Despite its behemoth size and swift growth, the Chinese consumer market isn't an easy target for Western brands. Chinese consumer behavior is foreign to Westerners and the mentality behind their purchases is far different than that of their American counterparts.

Take for example the upcoming Black Friday. US shoppers, who earn far more (in US dollar terms) than the average Chinese, will rush out to uncover bargains that would cause most Chinese to turn their nose up.

Americans looks for the biggest bang for the buck, finding no shame in snagging a 40% off deal at Saks (SKS). The Chinese are concerned with the biggest buck, and wouldn't be caught dead pursuing the likes of a TJ Maxx (TJX) store for a luxury branded item.

Because many Western brands not yet available in China are unknown to Chinese consumers, many companies have the potential to break into the market if they can position themselves correctly; as a luxury brand at a premium price.
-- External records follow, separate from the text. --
import Mathlib
import HarnessLib
import Summits.HubbardSuperconductivity.HubbardSuperconductivity.Theorems.KLProgrammeKLRegimeEnginePairTransferStep7AnalyticResolvedBudgetGridSplit
import Summits.HubbardSuperconductivity.HubbardSuperconductivity.Theorems.KLProgrammeKLRegimeEngineV8PairTransferExport8
import Summits.HubbardSuperconductivity.HubbardSuperconductivity.Theorems.KLProgrammeKLRegimeEnginePairTransferMemberPHTailPhGain
import Summits.HubbardSuperconductivity.HubbardSuperconductivity.Theorems.KLProgrammeKLRegimeEngineV8DoorGfr

/-!
# Route `KLProgramme` — ENGINE child gen 8 (stmt-HubbardSuperconductivity-20437 `KLRegimeEngineV17F2`), class #5 rev 3: the (X).3 CONJUNCT at the RAISED CAP of AMENDMENT 25 —
# `exists_isTransferPkg8_of_analytic_resolved_budgetGridSplit_klTS` (cell gate-hubbard-kl, seat hubbard-kl-k3c1-p1 g16; names-only twin of row 88 p657483 under «(X).3-KLTS-CAP»)

WHY.  AMENDMENT 25 («(X).3-KLTS-CAP», cell STATUS (R257)/(R274); p1 g23's `…V8PairTransferExport8`): the producer-feasible cap becomes `klCTcap8 := klCTcap7·(1+klTS)` with
package predicate `IsTransferPkg8 e := 0 ≤ e.1 ∧ e.1 ≤ klCTcap8 ∧ ∀ Q cc, 0 < e.2 Q cc`; the STEP predicate `PairTransferStep7` and the family are unchanged.  In k3c1-p1's
lineage the cap enters ONLY through the binder `hrc`; THIS FILE is row 88 verbatim with `hrc : r ≤ klCTcap8` and `exists_isTransferPkg8_of_step7`.  ONE-CALL under A25:
`exists_isTransferPkg8_of_analytic_resolved_budgetGridSplit_klTS mA hR hCF hKl hr hrc hu hθ0 hθ h0 hmA hbase hsucc hexport`.  Composition only; nothing asserts (X).3, (c), K3 or
superconductivity.  0 kit · 0 lit.
-/

noncomputable section

namespace Summit.HubbardSuperconductivity.HubbardSuperconductivity.Theorems.KLRegimeSplit

set_option linter.dupNamespace false -- summit = problem name (single-conjunct summit), D-0017

open Finset Matrix Set Literature.MathematicalPhysics.QuantumLattice Literature.Probability.LatticeModels GrassmannAlgebra
open Literature.MathematicalPhysics.QuantumLattice.FermiRG
open Summit.HubbardSuperconductivity.HubbardSuperconductivity.Theorems.KLProgrammeCooperResummation
open Summit.HubbardSuperconductivity.HubbardSuperconductivity.Theorems.KLProgrammeLegKernels
open Summit.HubbardSuperconductivity.HubbardSuperconductivity.Theorems.TwoPointAssembly
open Summit.HubbardSuperconductivity.HubbardSuperconductivity.Theorems.DispersionFlow
open Summit.HubbardSuperconductivity.HubbardSuperconductivity.Theorems.KLRegimeWick
open Summit.HubbardSuperconductivity.HubbardSuperconductivity.Theorems.EngineV8

section Producer
/-
COR-CM (cell pub-hodgecm2, stage 2 of the Hodge ladder) — junction B01: the (β)-FREE END DISPLAYS AT THE APPENDIX-C DATUM ALONG `e ι₁` —
pin-3's team-facing along-junctions `Model.faceSupply_of_thm418AsPrinted_glue_treeCofan_along` / `…_glue_unif_along`
(`Transposition/Item6SupplyPinnedAssemblyAlong.lean`, p303619, pin-1/pin-2/pin-3 under own-htheta; TEAM hComp / TEAM hCMisogE fill their
slots BY NAME) COMPOSED BY NAME with the meeting-form display of the x2 lane (`CorCM/B01/FaceWedgeOverlapBypassMeeting.lean`, p295997;
lead NAMING RULING HOME/INBOX l.4194 (3), blanket `B01/FaceWedge*`).  Sequel of `CorCM/B01/FaceWedgeOverlapBypassMeetingPinned.lean`
(p301318: the same for the E-rational junction `faceSupply_of_thm418AsPrinted_pinnedE_isog`).  Authored and filed by seat
prover-pub-hodgecm2-b01-x2-g7-0 (b01-x2 gen 7), 2026-08-21.  Theorems only (two one-line compositions, at the records of the universe of
record): no `def`, no instance, no cite binder, nothing cited as a record, nothing asserted, no `sorry`; no file of another lane is modified.
T5 (standing tribunal item, COORDINATOR RULING 2026-08-21T15:33:56Z (3)): the binder sets below (= the T5-checked along binders of
`Item6SupplyPinnedAssemblyAlong.lean` §1/§2, T5-LEDGER l.52 ∪ the T5-checked `hM`, T5-LEDGER l.16) were submitted to pub-hodgecm2-t5-consist-1 on
the exact bytes before filing (HOME/INBOX; verdict line in HOME/T5-LEDGER.md, quoted in the filing note).
FRAMING (COORDINATOR RULING 2026-08-21T11:55:35Z): HC_CM is NOT proved; nothing below is an «S2 SUPPLY CLOSED» statement; every
displayed hypothesis is OPEN at a general face and inhabited by no one.
-/
import Summits.HodgeConjecture.CorCM.B01.Transposition.Item6SupplyPinnedAssemblyAlong
import Summits.HodgeConjecture.CorCM.B01.FaceWedgeOverlapBypassMeeting
import HarnessLib
import Summits.KontsevichZagierPeriods.KontsevichZagierPeriods.Theorems.RootDecompWalshStrataPiFourRung

/-!
# Root decomposition on Walsh strata — part 103 (gen 13): the `π`-isotypic Baker sector `[hq]·B`

Crux `QuadricSignKernel` (item 25393), slice `d = 4` (the weight-two wall).  Gen 12 split the
weight-two wall into SECTORS and proved Conjecture 1 in kernel form on the `π`-polynomial sector `Π`
(`PiSector.piKernel`, Lindemann) and on `Π^alg` (part 100), leaving the JOINT sector `B ∪ Π`
(`PiAt.JointKernel`) as the typed oracle for mixed families.  The critic (g6-7) asked that residuals be
stated PER EXPLICIT SECTOR.  This part opens the sector filtration of gen 13

  `B ⊂ [hq]·B`, `Π ⊂ A := B + [hq]·B ⊂ D := B + B·B ⊂ R₂`

(`B` = span of the rational representations of dimension `≤ 1`, the Baker sector; `[hq] = [(0,1), dt/(1+t²)]`,
value `π/4`) and proves:

1. **Kernel transport** (`kernel_mulGens`): if Conjecture 1 in kernel form holds on the span of a set
   `S` of generators, it holds on the span of `[t]·S` for every representation `t` of NON-ZERO value —
   `eval ([t]·x) = value t · eval x` (`KZ.eval_mul'`, Fubini) forces `eval x = 0`, so `x ∈ relations`,
   so `[t]·x ∈ relations` (`KZ.of_mul_mem_relations`: relations are an ideal).  This is the EASY
   direction of `π`-cancellation, and it is all the weight-two wall needs on the `π`-divisible side.
2. **The `π`-isotypic Baker sector** `piBGens = [hq,1]·bakerGens` (values `π·(ℚ + ℚπ + Σ ℚ̄ log ℚ̄)`,
   e.g. `π²`, `π log 2`, `π·arctan √2`): Conjecture 1 in kernel form HOLDS on it — `piBKernel`, a
   THEOREM (Baker + transport).  `InPiBaker x` («`x ≡ [hq,1]·y` modulo relations, `y ∈ B`») is closed
   under `+ / −`, contains every 4-ball cell, and `sum_mem_relations_of_inPiBaker` is the unconditional
   mechanism for `π`-isotypic families (parts 104–107 put the face-cut balls `(0,1)⁴ ∩ {Σxᵢ² < ρ}`,
   `0 < ρ ≤ 2`, there: the first `d = 4` cells whose values `π·arctan √(ρ−1) + …` leave `ℚ + ℚπ + ℚπ²`;
   for `2 < ρ ≤ 3` the same caps-and-charts mechanism applies (pairwise cap overlaps are again
   planar-base × quarter-disc products — not typed here); for `3 < ρ < 4` the triple cap overlaps are
   4-ball sectors cut by three hyperplanes, whose volumes carry genuinely weight-two terms (products
   `arcsin a · arccos b` of algebraic arguments and a dilogarithmic Schläfli-type integral — the motive
   of (quadric, hyperplanes) is mixed Tate), so those cells are EXPECTED to leave `A` altogether).
3. **The affine-`π` sector** `affGens = bakerGens ∪ piBGens` with its ONE typed oracle `AffinePiKernel`
   (`@[conjecture]`; implied by the summit: `affinePiKernel_of_summit`); `Π ⊆ A` on the nose
   (`piGens_subset_affGens`), `A ⊆ D` (`affGens_subset_decompGens`), hence
   `RationalTwoKernel → DecomposableTwoKernel → AffinePiKernel → JointKernel`; and the named sufficient
   transcendence input `PiNotBakerQuotient` («`β₀ + (π/4)·β₁ = 0` with `βᵢ` Baker periods forces
   `β₁ = 0`», Schanuel-class, NOT implied by the summit as typed) with
   `affinePiKernel_of_piNotBakerQuotient`.

[Baker1975 Thm 2.1; KontsevichZagier2001 §1.2, §4.1; this node (gen 13)]
-/

noncomputable section

open Literature.NumberTheory.Transcendental
open MeasureTheory Set
open MvPolynomial (aeval X C)
open Summit.KontsevichZagierPeriods.RootDecompWalshStrata.WalshSpanProof (cellRep cellRep_domain
  cellRep_integrand)
open Summit.KontsevichZagierPeriods.RootDecompWalshStrata.QuadricFourRung (QuadricFour RationalTwoKernel
  rationalTwoKernel_of_summit)
open Summit.KontsevichZagierPeriods.RootDecompWalshStrata.Ball4 (ball4Poly)
open Summit.KontsevichZagierPeriods.RootDecompWalshStrata.DecompTwo (bakerGens decompGens
  DecomposableTwoKernel decomposableTwoKernel_of_rationalTwoKernel sum_mem_relations_of_descent)
open Summit.KontsevichZagierPeriods.RootDecompWalshStrata.PiSector (cstRep hqRep hq2Rep piGens piKernel
  value_hqRep isRational_hqRep of_hqRep_mul_of_hqRep)
open Summit.KontsevichZagierPeriods.RootDecompWalshStrata.PiAt (QuadricDescentAt JointKernel descentAt_mono
  sum_mem_relations_of_descentAt quadricFour_of_descentAt descentAt_of_cellRep
  of_ball4_cell_sub_of_hq2Rep_mem_relations)
open Summit.KontsevichZagierPeriods.HurwitzMicroSectors.NormalFormPrinciple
Yes, quality matters. But from my observation and interaction with young Chinese consumers, a high quality product at a lower price point won't sell.
A good Chinese friend of mine purchased US$500 boots for his girlfriend the other day in Shanghai. Given the price point, I was expecting to hear a brand along the lines of Cole Haan. They were Guess (GES). On the US Guess website, I couldn't find a boot over US$200. A few days later, my friends and I uncovered a Coach (COH) bag also retailing for more than twice the USD equivalent on the US website. Even basic Nine West shoes that would retail for US$70 are upwards of equivalent US$200 to US$250 at Shanghai malls.

I don't think import taxes are that high.

Despite such high gross margins, most Western brands are not yet profitable in China, according to a KPMG study. The initial investment in brand awareness, market research, and gaining of approval to enter China is high. The Chinese place an enormous value on the luxury shopping experience, perhaps because it's a newer hobby. So much so that they believe a discount should be extended towards online purchases viewed as an inferior way to shop. Thus heavy investment must also be made in developing an aesthetic store with impeccable customer service.

But the investment is warranted. Coinciding with the AmCham Panel, the People's Daily reported in 2009 that China had already become the world's second largest luxury market behind Japan, despite being in the early stages of consumer and retail development. In 2009, the country contributed 27% of global luxury sales.

China's consumer market has been increasingly emerging onto the radar of Western retailer and brand names, but the country's low per-capita income and significant hidden wealth conceal the actual size of the country's luxury market.

Investors should carefully monitor US consumer brands and retailers who properly position themselves in China. Because the opportunity to reinvent a token Western brand as a luxury brand in China should prove lucrative.